(Stored records)
import Mathlib
import HarnessLib
import Summits.Ventures.LatticeQCDFlow.Exactness.LatticeSiteLocality

/-!
# Locally supported lattice polynomials are spanned by the local monomials: a volume-independent bound on their dimension

HONEST FRAMING: exact (Metropolis-corrected) sampling algorithms for lattice gauge theory;
figures of merit are autocorrelation/cost numbers at stated couplings and volumes; no
continuum-physics claim.

Venture `LatticeQCDFlow` (cell pub-lqcd), topic `Exactness`; FANOUT row 7 (`s0-cpn-null`).  NEW
WORK of the cell over Mathlib and the tree's `Exactness/LatticeSitePolynomials.lean` (`smonom`,
`polyS`) and `Exactness/LatticeSiteLocality.lean` (`sdepOn`, `polySD N A = polyS N ⊓ sdepOn A` — the
spaces in which the local Lüscher recursion of `Exactness/SphereLuscherSeriesLocality.lean` is
solved); nothing is cited as a fact.  Printed counterpart, NAMED ONLY: M. Lüscher, Commun. Math. Phys.
293 (2010) 899, §4.4–§4.5 (each order of the flow action is a finite linear combination of local
monomials — loops of bounded extension — so the number of coefficients to be determined at a given
order does not grow with the lattice).

## Content (`E` finite-dimensional real inner product space, `d = dim E`; `Λ` finite; `A ⊆ Λ`)

* `polySA Λ E N A` — the span of the site monomials of degree `≤ N` ALL OF WHOSE FACTORS SIT IN `A`
  (indexed by `Σ k ≤ N, (Fin k → A × Fin d)`, a type that does not see `Λ ∖ A`);
  `polySA_le_polySD` (such monomials are polynomials supported in `A`).
* `zeroOff A x` — the configuration equal to `x` on `A` and `0` elsewhere; `smonom_zeroOff` (a
  monomial evaluated at `zeroOff A x` is itself if all its factors sit in `A`, and `0` otherwise);
  **`comp_zeroOff_mem_polySA`** (`F ∈ polyS N ⇒ F ∘ zeroOff A ∈ polySA N A`);
  `eq_comp_zeroOff` (`F ∈ sdepOn A ⇒ F = F ∘ zeroOff A`).
* **`polySD_eq_polySA`** — A LATTICE POLYNOMIAL SUPPORTED IN `A` IS A COMBINATION OF `A`-MONOMIALS:
  `polyS N ⊓ sdepOn A = polySA N A` (no linear-independence argument needed: precompose with
  `zeroOff A`).
* **`finrank_polySD_le`** — `dim (polySD N A) ≤ #(Σ k ≤ N, (Fin k → A × Fin d)) = Σ_{k ≤ N} (|A|·d)^k`
  (`card_localIndex`): THE NUMBER OF FREE REAL COEFFICIENTS OF A DEGREE-`≤ N` POLYNOMIAL SUPPORTED IN
  `A` IS BOUNDED BY A FUNCTION OF `N`, `d` AND `|A|` ONLY — for the local terms `X_n⁽ᵏ⁾ ∈
  polySD (a(k+1)) (nball N (k+1) n)` of `SphereLuscherSeriesLocality` / `…LocalityES`, a bound by the
  order, the target dimension and the size of the radius-`(k+1)` coupling ball, NOT the volume `|Λ|`.

NOT CLAIMED: sharpness of the count (the monomials are not claimed independent); bounds on ball
sizes for particular lattices; anything quantitative beyond this dimension count.
-/

noncomputable section

namespace Summit.Ventures.LatticeQCDFlow.Exactness

open Function Set
open scoped RealInnerProductSpace

variable {Λ : Type*} {E : Type*} [NormedAddCommGroup E] [InnerProductSpace ℝ E]
  [FiniteDimensional ℝ E]

/-! ## §1 The span of the `A`-monomials -/

section LocalMonomials

variable (Λ E) in
/-- The index of the `A`-monomials of degree `≤ N`: a degree `k ≤ N` and `k` factors, each a site
of `A` with a frame direction. -/
abbrev LocalIndex (N : ℕ) (A : Set Λ) : Type _ :=
  Σ k : Fin (N + 1), (Fin k → A × Fin (Module.finrank ℝ E))

/-- The monomial of a local index. -/
def localMonom {N : ℕ} {A : Set Λ} (p : LocalIndex Λ E N A) : (Λ → E) → ℝ :=
  smonom fun j => (((p.2 j).1 : Λ), (p.2 j).2)

variable (Λ E) in
/-- **`polySA Λ E N A`**: the span of the site monomials of degree `≤ N` all of whose factors are
coordinates of sites in `A`. -/
def polySA (N : ℕ) (A : Set Λ) : Submodule ℝ ((Λ → E) → ℝ) :=
  Submodule.span ℝ (range (localMonom (N := N) (A := A)))

/-- A monomial all of whose factors sit in `A` depends only on `A`. -/
theorem smonom_mem_sdepOn {A : Set Λ} {k : ℕ} {κs : Fin k → SiteCoord Λ E}
    (h : ∀ j, (κs j).1 ∈ A) : smonom κs ∈ sdepOn A := fun x x' hx => by
  simp only [smonom, scoord]
  exact Finset.prod_congr rfl fun j _ => by rw [hx _ (h j)]

/-- `A`-monomials are polynomials supported in `A`: `polySA N A ≤ polySD N A`. -/
theorem polySA_le_polySD (N : ℕ) (A : Set Λ) : polySA Λ E N A ≤ polySD Λ E N A := by
  refine Submodule.span_le.2 ?_
  rintro _ ⟨⟨k, κs⟩, rfl⟩
  exact ⟨smonom_mem (Nat.lt_succ_iff.1 k.2) _, smonom_mem_sdepOn fun j => (κs j).1.2⟩

end LocalMonomials

/-! ## §2 Precomposition with `zeroOff A` projects `polyS N` onto the `A`-monomials -/

section ZeroOff

/-- The configuration equal to `x` on `A` and `0` off `A`. -/
def zeroOff (A : Set Λ) [DecidablePred (· ∈ A)] (x : Λ → E) : Λ → E :=
  fun n => if n ∈ A then x n else 0

variable {A : Set Λ} [DecidablePred (· ∈ A)]

omit [InnerProductSpace ℝ E] [FiniteDimensional ℝ E] in
/-- On `A`, `zeroOff A x` agrees with `x`. -/
theorem zeroOff_of_mem {n : Λ} (hn : n ∈ A) (x : Λ → E) : zeroOff A x n = x n := if_pos hn

/-- A coordinate of `zeroOff A x`: the coordinate of `x` if the site is in `A`, else `0`. -/
theorem scoord_zeroOff (κ : SiteCoord Λ E) (x : Λ → E) :
    scoord κ (zeroOff A x) = if κ.1 ∈ A then scoord κ x else 0 := by
  unfold scoord zeroOff
  split_ifs <;> simp

/-- **A monomial at `zeroOff A x`**: itself if all factors sit in `A`, and `0` otherwise. -/
theorem smonom_zeroOff {k : ℕ} (κs : Fin k → SiteCoord Λ E) (x : Λ → E) :
    smonom κs (zeroOff A x) = if ∀ j, (κs j).1 ∈ A then smonom κs x else 0 := by
  by_cases h : ∀ j, (κs j).1 ∈ A
  · rw [if_pos h]
    simp only [smonom]
    exact Finset.prod_congr rfl fun j _ => by rw [scoord_zeroOff, if_pos (h j)]
  · rw [if_neg h]
    obtain ⟨j, hj⟩ := not_forall.1 h
    exact Finset.prod_eq_zero (Finset.mem_univ j) (by rw [scoord_zeroOff, if_neg hj])

/-- **`F ∈ polyS N ⇒ F ∘ zeroOff A ∈ polySA N A`.** -/
theorem comp_zeroOff_mem_polySA {N : ℕ} {F : (Λ → E) → ℝ} (hF : F ∈ polyS Λ E N) :
    (fun x => F (zeroOff A x)) ∈ polySA Λ E N A := by
  induction hF using Submodule.span_induction with
  | mem f hf =>
      obtain ⟨⟨k, κs⟩, rfl⟩ := hf
      by_cases h : ∀ j, (κs j).1 ∈ A
      · have e : (fun x => smonom κs (zeroOff A x)) =
            localMonom (N := N) ⟨k, fun j => (⟨(κs j).1, h j⟩, (κs j).2)⟩ := by
          funext x; rw [smonom_zeroOff, if_pos h]; rfl
        rw [e]
        exact Submodule.subset_span ⟨_, rfl⟩
      · have e : (fun x => smonom κs (zeroOff A x)) = 0 := by
          funext x; rw [smonom_zeroOff, if_neg h]; rfl
        rw [e]
        exact Submodule.zero_mem _
  | zero => exact Submodule.zero_mem _
  | add f g _ _ hf hg => exact Submodule.add_mem _ hf hg
  | smul c f _ hf => exact Submodule.smul_mem _ c hf

omit [InnerProductSpace ℝ E] [FiniteDimensional ℝ E] in
/-- **A functional supported in `A` equals its precomposition with `zeroOff A`.** -/
theorem eq_comp_zeroOff {F : (Λ → E) → ℝ} (hF : F ∈ sdepOn A) :
    F = fun x => F (zeroOff A x) :=
  funext fun x => hF fun _ hn => (zeroOff_of_mem hn x).symm

end ZeroOff

/-! ## §3 `polySD = polySA` and the volume-independent dimension bound -/

section Dimension

/-- `polySD N A ≤ polySA N A`: a polynomial supported in `A` is a combination of `A`-monomials. -/
theorem polySD_le_polySA (N : ℕ) (A : Set Λ) : polySD Λ E N A ≤ polySA Λ E N A := by
  classical
  intro F hF
  rw [eq_comp_zeroOff (A := A) hF.2]
  exact comp_zeroOff_mem_polySA hF.1

/-- **A LATTICE POLYNOMIAL OF DEGREE `≤ N` SUPPORTED IN `A` IS A COMBINATION OF THE `A`-MONOMIALS OF
DEGREE `≤ N`**: `polyS N ⊓ sdepOn A = polySA N A`. -/
theorem polySD_eq_polySA (N : ℕ) (A : Set Λ) : polySD Λ E N A = polySA Λ E N A :=
  le_antisymm (polySD_le_polySA N A) (polySA_le_polySD N A)

/-- **VOLUME-INDEPENDENT DIMENSION BOUND**: `dim polySD N A ≤ #(Σ k ≤ N, (Fin k → A × Fin d))`, a
number depending on `N`, `d = dim E` and `A` only (not on `Λ ∖ A`). -/
theorem finrank_polySD_le (N : ℕ) (A : Set Λ) [Fintype A] :
    Module.finrank ℝ (polySD Λ E N A) ≤ Fintype.card (LocalIndex Λ E N A) := by
  rw [polySD_eq_polySA]
  exact finrank_range_le_card (R := ℝ) (localMonom (N := N) (A := A))

omit [FiniteDimensional ℝ E] in
/-- The count of local indices: `#(Σ k ≤ N, (Fin k → A × Fin d)) = Σ_{k ≤ N} (|A|·d)^k`. -/
theorem card_localIndex (N : ℕ) (A : Set Λ) [Fintype A] :
    Fintype.card (LocalIndex Λ E N A) =
      ∑ k ∈ Finset.range (N + 1), (Fintype.card A * Module.finrank ℝ E) ^ k := by
  rw [Fintype.card_sigma, Fin.sum_univ_eq_sum_range (fun k =>
    Fintype.card (Fin k → A × Fin (Module.finrank ℝ E))) (N + 1)]
  refine Finset.sum_congr rfl fun k _ => ?_
  rw [Fintype.card_fun, Fintype.card_prod, Fintype.card_fin, Fintype.card_fin]

/-- **THE NUMBER OF FREE COEFFICIENTS OF A DEGREE-`≤ N` LATTICE POLYNOMIAL SUPPORTED IN `A` IS AT
MOST `Σ_{k ≤ N} (|A|·d)^k`** — for the local terms `X_n⁽ᵏ⁾ ∈ polySD (a(k+1)) (nball N (k+1) n)` of
the Lüscher series this is a bound by the order, `dim E` and the size of the radius-`(k+1)` ball,
independent of the lattice volume. -/
theorem finrank_polySD_le_sum (N : ℕ) (A : Set Λ) [Fintype A] :
    Module.finrank ℝ (polySD Λ E N A) ≤
      ∑ k ∈ Finset.range (N + 1), (Fintype.card A * Module.finrank ℝ E) ^ k := by
  rw [← card_localIndex]
  exact finrank_polySD_le N A

end Dimension

end Summit.Ventures.LatticeQCDFlow.Exactness

end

WHAT THE TASK ASKS:
Using only the entries above, output the line with "## §1 The span", the line with "split_ifs <;> simp", and all lines between them, exactly as they stand.

COMPLETED EXERCISE:
/-! ## §1 The span of the `A`-monomials -/

section LocalMonomials

variable (Λ E) in
/-- The index of the `A`-monomials of degree `≤ N`: a degree `k ≤ N` and `k` factors, each a site
of `A` with a frame direction. -/
abbrev LocalIndex (N : ℕ) (A : Set Λ) : Type _ :=
  Σ k : Fin (N + 1), (Fin k → A × Fin (Module.finrank ℝ E))

/-- The monomial of a local index. -/
def localMonom {N : ℕ} {A : Set Λ} (p : LocalIndex Λ E N A) : (Λ → E) → ℝ :=
  smonom fun j => (((p.2 j).1 : Λ), (p.2 j).2)

variable (Λ E) in
/-- **`polySA Λ E N A`**: the span of the site monomials of degree `≤ N` all of whose factors are
coordinates of sites in `A`. -/
def polySA (N : ℕ) (A : Set Λ) : Submodule ℝ ((Λ → E) → ℝ) :=
  Submodule.span ℝ (range (localMonom (N := N) (A := A)))

/-- A monomial all of whose factors sit in `A` depends only on `A`. -/
theorem smonom_mem_sdepOn {A : Set Λ} {k : ℕ} {κs : Fin k → SiteCoord Λ E}
    (h : ∀ j, (κs j).1 ∈ A) : smonom κs ∈ sdepOn A := fun x x' hx => by
  simp only [smonom, scoord]
  exact Finset.prod_congr rfl fun j _ => by rw [hx _ (h j)]

/-- `A`-monomials are polynomials supported in `A`: `polySA N A ≤ polySD N A`. -/
theorem polySA_le_polySD (N : ℕ) (A : Set Λ) : polySA Λ E N A ≤ polySD Λ E N A := by
  refine Submodule.span_le.2 ?_
  rintro _ ⟨⟨k, κs⟩, rfl⟩
  exact ⟨smonom_mem (Nat.lt_succ_iff.1 k.2) _, smonom_mem_sdepOn fun j => (κs j).1.2⟩

end LocalMonomials

/-! ## §2 Precomposition with `zeroOff A` projects `polyS N` onto the `A`-monomials -/

section ZeroOff

/-- The configuration equal to `x` on `A` and `0` off `A`. -/
def zeroOff (A : Set Λ) [DecidablePred (· ∈ A)] (x : Λ → E) : Λ → E :=
  fun n => if n ∈ A then x n else 0

variable {A : Set Λ} [DecidablePred (· ∈ A)]

omit [InnerProductSpace ℝ E] [FiniteDimensional ℝ E] in
/-- On `A`, `zeroOff A x` agrees with `x`. -/
theorem zeroOff_of_mem {n : Λ} (hn : n ∈ A) (x : Λ → E) : zeroOff A x n = x n := if_pos hn

/-- A coordinate of `zeroOff A x`: the coordinate of `x` if the site is in `A`, else `0`. -/
theorem scoord_zeroOff (κ : SiteCoord Λ E) (x : Λ → E) :
    scoord κ (zeroOff A x) = if κ.1 ∈ A then scoord κ x else 0 := by
  unfold scoord zeroOff
  split_ifs <;> simp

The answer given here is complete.